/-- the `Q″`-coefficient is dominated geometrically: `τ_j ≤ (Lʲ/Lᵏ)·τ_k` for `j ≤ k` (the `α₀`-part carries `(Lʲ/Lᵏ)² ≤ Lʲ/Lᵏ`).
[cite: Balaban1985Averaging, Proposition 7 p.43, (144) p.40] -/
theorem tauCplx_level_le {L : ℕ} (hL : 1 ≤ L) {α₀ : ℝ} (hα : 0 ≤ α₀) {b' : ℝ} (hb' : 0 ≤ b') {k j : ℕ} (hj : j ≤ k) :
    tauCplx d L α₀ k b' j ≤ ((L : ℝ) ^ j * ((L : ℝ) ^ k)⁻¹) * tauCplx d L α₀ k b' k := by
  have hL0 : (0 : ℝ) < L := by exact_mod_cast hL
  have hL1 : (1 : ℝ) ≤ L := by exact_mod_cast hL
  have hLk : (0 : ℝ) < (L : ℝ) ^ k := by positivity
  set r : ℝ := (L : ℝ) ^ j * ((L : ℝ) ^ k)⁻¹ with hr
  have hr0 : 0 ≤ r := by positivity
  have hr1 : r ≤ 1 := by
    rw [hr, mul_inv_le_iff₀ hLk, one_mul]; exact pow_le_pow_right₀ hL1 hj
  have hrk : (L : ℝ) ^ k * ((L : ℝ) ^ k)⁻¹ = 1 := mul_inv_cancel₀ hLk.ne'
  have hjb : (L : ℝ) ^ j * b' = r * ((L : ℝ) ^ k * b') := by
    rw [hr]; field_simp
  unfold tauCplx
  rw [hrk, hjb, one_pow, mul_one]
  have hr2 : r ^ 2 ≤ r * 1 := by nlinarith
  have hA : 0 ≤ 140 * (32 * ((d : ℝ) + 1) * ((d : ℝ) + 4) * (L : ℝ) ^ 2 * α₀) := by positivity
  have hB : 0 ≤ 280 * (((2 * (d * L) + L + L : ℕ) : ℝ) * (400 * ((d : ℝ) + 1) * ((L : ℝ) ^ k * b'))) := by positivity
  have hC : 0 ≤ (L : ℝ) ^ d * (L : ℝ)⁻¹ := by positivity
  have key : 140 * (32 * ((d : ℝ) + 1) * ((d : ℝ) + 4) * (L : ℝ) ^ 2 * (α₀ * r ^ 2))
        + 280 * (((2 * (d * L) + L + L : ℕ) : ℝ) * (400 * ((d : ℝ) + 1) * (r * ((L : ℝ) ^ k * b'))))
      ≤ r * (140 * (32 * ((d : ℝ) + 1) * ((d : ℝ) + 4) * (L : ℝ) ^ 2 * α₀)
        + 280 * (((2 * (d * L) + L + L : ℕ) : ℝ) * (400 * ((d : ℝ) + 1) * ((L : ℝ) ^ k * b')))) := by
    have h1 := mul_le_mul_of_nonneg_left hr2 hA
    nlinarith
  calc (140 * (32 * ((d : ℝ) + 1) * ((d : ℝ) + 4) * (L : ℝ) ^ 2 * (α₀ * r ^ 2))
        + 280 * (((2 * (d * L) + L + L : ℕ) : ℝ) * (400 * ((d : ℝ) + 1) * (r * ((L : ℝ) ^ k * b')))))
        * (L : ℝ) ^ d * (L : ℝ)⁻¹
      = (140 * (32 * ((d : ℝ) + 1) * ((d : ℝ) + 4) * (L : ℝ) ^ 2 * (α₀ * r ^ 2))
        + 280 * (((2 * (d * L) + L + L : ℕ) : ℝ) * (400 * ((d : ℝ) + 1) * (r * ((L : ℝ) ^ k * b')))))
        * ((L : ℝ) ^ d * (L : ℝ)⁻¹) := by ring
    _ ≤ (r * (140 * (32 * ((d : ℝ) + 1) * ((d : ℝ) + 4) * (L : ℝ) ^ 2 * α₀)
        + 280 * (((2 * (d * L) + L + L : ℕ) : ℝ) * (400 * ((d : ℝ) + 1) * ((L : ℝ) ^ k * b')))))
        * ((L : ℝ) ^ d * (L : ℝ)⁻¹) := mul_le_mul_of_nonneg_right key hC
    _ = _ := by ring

...

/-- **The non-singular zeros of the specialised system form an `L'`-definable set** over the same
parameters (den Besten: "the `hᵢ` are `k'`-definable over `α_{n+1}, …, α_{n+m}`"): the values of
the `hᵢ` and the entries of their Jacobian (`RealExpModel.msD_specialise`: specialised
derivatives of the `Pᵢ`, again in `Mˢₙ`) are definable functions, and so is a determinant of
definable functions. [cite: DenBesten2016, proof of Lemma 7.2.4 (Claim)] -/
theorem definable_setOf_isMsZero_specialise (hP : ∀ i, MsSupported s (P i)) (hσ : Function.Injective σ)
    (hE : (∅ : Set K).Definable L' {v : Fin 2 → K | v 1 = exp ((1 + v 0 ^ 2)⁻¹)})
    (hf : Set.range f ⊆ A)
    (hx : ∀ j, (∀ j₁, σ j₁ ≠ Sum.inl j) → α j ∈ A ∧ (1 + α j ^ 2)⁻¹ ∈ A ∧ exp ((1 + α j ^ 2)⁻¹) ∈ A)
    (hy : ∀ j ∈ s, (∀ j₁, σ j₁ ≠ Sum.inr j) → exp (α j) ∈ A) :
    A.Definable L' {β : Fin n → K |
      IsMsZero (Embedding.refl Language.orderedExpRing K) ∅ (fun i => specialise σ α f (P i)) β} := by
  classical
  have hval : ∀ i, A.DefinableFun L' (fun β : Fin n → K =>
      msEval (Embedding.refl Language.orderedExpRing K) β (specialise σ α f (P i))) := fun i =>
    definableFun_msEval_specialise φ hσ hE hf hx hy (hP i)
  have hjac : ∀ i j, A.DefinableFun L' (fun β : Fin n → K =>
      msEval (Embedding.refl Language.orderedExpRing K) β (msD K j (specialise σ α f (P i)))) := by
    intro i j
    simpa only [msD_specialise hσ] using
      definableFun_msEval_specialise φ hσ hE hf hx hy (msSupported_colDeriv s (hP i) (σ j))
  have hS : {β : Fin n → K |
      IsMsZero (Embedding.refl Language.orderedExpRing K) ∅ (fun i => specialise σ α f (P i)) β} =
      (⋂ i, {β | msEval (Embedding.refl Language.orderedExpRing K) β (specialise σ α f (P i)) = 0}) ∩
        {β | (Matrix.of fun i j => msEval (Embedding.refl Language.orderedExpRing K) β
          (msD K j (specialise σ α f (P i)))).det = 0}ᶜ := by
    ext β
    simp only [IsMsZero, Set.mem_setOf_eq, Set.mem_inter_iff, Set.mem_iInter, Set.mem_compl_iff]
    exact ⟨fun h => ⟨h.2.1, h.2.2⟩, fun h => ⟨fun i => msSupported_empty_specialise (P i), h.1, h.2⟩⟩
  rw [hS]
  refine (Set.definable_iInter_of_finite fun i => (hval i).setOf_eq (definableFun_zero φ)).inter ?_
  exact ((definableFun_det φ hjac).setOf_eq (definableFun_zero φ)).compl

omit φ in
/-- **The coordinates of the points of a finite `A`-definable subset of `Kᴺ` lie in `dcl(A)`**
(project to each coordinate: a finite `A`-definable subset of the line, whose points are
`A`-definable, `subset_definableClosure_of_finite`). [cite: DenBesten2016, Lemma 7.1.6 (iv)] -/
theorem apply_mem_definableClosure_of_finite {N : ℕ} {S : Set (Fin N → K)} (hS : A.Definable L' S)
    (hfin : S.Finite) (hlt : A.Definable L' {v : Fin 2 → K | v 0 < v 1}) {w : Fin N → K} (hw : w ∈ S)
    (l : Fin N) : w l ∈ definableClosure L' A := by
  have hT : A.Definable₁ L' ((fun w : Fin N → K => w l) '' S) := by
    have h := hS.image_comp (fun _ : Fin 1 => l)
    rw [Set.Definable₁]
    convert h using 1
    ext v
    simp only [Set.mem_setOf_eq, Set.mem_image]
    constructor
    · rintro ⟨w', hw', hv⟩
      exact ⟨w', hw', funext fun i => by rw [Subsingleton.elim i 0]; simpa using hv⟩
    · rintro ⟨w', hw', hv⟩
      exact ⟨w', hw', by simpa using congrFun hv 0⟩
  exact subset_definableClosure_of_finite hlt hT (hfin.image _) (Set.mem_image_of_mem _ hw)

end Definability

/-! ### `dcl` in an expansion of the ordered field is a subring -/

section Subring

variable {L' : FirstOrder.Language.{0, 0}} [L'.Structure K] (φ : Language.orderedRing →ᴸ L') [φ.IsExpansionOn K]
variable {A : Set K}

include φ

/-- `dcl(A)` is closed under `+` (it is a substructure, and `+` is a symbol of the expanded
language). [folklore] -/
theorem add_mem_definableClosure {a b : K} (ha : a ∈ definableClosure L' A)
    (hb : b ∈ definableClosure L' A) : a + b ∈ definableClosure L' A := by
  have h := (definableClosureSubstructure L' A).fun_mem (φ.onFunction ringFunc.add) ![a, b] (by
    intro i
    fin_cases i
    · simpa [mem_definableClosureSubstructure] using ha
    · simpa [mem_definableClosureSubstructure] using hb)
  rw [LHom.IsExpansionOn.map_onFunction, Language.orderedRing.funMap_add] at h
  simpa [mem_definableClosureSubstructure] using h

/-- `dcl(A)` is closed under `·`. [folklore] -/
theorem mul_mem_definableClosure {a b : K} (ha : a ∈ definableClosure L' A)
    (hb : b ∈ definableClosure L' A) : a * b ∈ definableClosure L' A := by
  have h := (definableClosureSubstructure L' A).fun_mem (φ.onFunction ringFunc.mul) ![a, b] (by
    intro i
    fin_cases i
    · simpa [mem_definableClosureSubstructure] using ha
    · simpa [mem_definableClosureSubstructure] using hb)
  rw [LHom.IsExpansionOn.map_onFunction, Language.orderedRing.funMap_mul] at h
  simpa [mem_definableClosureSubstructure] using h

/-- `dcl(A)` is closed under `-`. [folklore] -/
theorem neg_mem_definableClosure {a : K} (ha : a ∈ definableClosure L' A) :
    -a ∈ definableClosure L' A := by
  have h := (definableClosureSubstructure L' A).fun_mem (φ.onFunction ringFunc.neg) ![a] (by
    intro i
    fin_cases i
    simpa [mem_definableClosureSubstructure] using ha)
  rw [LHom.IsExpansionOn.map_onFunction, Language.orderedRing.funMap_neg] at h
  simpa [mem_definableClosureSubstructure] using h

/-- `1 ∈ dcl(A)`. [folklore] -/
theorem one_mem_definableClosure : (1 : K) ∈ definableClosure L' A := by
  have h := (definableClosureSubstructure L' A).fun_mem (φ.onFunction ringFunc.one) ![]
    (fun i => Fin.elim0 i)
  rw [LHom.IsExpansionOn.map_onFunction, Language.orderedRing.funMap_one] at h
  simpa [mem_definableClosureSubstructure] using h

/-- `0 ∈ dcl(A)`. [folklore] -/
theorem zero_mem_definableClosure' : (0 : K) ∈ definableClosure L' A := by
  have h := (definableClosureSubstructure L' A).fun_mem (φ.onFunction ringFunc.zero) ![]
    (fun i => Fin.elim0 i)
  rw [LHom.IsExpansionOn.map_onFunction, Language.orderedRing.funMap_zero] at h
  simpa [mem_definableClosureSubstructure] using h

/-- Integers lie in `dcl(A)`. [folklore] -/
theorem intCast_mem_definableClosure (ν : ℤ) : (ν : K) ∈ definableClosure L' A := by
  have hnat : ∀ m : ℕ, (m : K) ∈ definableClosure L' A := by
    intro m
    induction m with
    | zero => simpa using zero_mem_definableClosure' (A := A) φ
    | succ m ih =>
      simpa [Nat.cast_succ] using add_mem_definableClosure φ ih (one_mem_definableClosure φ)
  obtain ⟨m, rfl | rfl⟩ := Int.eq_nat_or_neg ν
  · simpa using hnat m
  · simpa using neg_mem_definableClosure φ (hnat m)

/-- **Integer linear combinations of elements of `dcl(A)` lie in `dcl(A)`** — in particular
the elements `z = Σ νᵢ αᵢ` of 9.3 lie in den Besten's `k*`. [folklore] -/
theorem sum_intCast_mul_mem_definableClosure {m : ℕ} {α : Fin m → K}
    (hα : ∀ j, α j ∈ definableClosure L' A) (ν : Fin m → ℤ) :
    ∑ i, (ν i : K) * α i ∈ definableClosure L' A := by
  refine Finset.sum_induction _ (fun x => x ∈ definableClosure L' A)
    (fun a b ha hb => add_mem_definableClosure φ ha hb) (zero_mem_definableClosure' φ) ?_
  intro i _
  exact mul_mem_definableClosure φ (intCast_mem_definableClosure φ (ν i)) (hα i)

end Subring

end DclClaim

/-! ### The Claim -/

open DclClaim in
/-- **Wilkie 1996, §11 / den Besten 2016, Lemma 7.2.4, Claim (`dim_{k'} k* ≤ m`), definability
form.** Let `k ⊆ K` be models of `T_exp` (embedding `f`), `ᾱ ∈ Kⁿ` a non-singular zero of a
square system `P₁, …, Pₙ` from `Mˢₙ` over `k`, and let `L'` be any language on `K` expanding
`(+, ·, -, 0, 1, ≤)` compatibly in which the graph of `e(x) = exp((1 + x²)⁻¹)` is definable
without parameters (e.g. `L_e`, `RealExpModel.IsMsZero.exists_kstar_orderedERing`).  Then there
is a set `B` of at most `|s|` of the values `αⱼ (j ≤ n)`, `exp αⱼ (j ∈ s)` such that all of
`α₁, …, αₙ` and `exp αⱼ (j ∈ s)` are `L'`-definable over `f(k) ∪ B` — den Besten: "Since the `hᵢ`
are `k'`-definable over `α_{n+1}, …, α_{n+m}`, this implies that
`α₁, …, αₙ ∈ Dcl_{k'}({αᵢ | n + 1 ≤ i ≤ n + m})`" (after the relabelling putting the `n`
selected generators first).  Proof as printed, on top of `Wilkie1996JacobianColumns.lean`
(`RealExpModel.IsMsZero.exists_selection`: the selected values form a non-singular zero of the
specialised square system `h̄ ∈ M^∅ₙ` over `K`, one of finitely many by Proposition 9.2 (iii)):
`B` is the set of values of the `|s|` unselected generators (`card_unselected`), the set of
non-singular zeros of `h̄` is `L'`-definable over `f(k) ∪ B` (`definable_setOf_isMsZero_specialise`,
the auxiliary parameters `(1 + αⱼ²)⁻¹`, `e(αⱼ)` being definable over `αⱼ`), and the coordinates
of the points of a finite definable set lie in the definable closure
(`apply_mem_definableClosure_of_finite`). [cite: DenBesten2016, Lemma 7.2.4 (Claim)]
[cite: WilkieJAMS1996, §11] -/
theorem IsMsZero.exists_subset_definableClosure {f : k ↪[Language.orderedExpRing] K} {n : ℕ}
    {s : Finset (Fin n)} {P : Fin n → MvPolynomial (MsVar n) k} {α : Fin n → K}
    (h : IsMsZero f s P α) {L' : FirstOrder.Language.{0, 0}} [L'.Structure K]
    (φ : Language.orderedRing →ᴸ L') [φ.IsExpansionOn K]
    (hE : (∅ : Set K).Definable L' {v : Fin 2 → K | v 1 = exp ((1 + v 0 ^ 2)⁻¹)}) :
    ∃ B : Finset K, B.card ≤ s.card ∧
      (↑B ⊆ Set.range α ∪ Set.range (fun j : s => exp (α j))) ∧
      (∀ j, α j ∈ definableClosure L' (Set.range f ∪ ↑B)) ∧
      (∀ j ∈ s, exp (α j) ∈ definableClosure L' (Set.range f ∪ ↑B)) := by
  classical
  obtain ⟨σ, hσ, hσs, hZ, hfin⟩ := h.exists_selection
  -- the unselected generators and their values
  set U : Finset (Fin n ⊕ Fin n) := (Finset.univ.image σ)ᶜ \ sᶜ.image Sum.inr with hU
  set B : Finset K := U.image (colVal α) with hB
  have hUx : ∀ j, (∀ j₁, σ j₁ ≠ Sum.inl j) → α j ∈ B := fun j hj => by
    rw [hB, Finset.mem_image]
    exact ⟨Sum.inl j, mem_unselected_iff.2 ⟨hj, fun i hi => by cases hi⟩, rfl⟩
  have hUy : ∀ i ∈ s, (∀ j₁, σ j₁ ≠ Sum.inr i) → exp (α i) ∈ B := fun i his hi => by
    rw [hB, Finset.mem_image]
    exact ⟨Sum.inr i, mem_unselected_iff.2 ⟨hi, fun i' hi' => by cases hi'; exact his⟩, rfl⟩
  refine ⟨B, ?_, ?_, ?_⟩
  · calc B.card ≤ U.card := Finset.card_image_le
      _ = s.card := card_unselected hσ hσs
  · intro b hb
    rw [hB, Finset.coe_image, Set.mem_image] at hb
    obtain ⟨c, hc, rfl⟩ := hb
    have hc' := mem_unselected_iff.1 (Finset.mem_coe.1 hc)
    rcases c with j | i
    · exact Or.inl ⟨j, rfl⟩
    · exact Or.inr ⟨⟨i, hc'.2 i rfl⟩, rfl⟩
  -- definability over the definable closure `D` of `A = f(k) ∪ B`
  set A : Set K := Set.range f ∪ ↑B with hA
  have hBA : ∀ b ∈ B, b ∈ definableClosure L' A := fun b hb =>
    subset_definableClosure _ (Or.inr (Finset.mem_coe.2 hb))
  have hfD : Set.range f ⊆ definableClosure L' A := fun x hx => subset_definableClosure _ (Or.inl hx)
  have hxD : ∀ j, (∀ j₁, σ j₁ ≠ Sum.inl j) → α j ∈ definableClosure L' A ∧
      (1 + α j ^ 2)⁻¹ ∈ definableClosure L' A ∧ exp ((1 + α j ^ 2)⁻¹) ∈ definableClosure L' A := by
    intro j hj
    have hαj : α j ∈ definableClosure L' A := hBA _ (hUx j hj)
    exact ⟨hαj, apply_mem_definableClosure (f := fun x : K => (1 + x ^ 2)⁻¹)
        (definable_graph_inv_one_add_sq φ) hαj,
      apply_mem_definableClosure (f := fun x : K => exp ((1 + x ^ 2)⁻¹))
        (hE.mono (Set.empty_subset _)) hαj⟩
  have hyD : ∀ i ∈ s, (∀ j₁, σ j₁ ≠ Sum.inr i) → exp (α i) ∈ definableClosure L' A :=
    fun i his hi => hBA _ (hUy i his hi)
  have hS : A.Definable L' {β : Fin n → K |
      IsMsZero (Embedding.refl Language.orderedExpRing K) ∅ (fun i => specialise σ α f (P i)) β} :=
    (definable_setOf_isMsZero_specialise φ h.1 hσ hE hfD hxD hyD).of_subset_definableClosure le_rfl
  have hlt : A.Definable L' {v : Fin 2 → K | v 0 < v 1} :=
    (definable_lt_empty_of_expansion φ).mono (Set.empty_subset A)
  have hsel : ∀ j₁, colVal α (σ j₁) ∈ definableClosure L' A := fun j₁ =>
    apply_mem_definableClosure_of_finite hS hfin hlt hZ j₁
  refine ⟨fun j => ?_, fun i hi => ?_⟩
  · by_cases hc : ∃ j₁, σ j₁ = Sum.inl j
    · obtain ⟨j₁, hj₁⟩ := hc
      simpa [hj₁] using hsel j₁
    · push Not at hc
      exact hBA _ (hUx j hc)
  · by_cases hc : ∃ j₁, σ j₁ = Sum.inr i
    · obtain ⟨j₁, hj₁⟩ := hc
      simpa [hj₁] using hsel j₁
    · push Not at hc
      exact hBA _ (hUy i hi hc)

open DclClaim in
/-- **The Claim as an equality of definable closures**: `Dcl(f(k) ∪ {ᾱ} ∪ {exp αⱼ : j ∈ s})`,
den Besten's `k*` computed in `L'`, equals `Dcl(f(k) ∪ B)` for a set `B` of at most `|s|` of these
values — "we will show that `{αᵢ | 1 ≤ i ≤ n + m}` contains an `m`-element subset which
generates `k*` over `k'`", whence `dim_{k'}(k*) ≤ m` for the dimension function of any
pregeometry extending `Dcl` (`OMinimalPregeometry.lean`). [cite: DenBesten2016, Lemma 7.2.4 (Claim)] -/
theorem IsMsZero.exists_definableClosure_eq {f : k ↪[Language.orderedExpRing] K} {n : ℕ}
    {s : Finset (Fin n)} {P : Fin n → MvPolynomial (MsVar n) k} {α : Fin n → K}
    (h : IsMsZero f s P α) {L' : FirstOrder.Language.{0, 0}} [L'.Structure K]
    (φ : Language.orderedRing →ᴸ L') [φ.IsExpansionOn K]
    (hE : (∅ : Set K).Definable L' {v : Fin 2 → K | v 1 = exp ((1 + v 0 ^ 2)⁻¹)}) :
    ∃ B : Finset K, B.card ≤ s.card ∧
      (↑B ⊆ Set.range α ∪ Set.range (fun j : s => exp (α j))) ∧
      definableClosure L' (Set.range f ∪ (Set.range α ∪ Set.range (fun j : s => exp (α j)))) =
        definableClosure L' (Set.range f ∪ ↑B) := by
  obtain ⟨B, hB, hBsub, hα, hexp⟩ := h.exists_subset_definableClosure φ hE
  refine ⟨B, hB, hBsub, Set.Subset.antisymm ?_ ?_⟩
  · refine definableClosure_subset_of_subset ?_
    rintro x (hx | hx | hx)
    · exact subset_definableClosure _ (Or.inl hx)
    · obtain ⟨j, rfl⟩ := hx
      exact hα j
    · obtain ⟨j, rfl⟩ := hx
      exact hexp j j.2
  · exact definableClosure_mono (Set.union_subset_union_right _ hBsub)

» **PROMPT**: From the entries above, copy out every line where the string "parameters" appears.

» **RESPONSE**:
parameters (den Besten: "the `hᵢ` are `k'`-definable over `α_{n+1}, …, α_{n+m}`"): the values of
without parameters (e.g. `L_e`, `RealExpModel.IsMsZero.exists_kstar_orderedERing`).  Then there
the auxiliary parameters `(1 + αⱼ²)⁻¹`, `e(αⱼ)` being definable over `αⱼ`), and the coordinates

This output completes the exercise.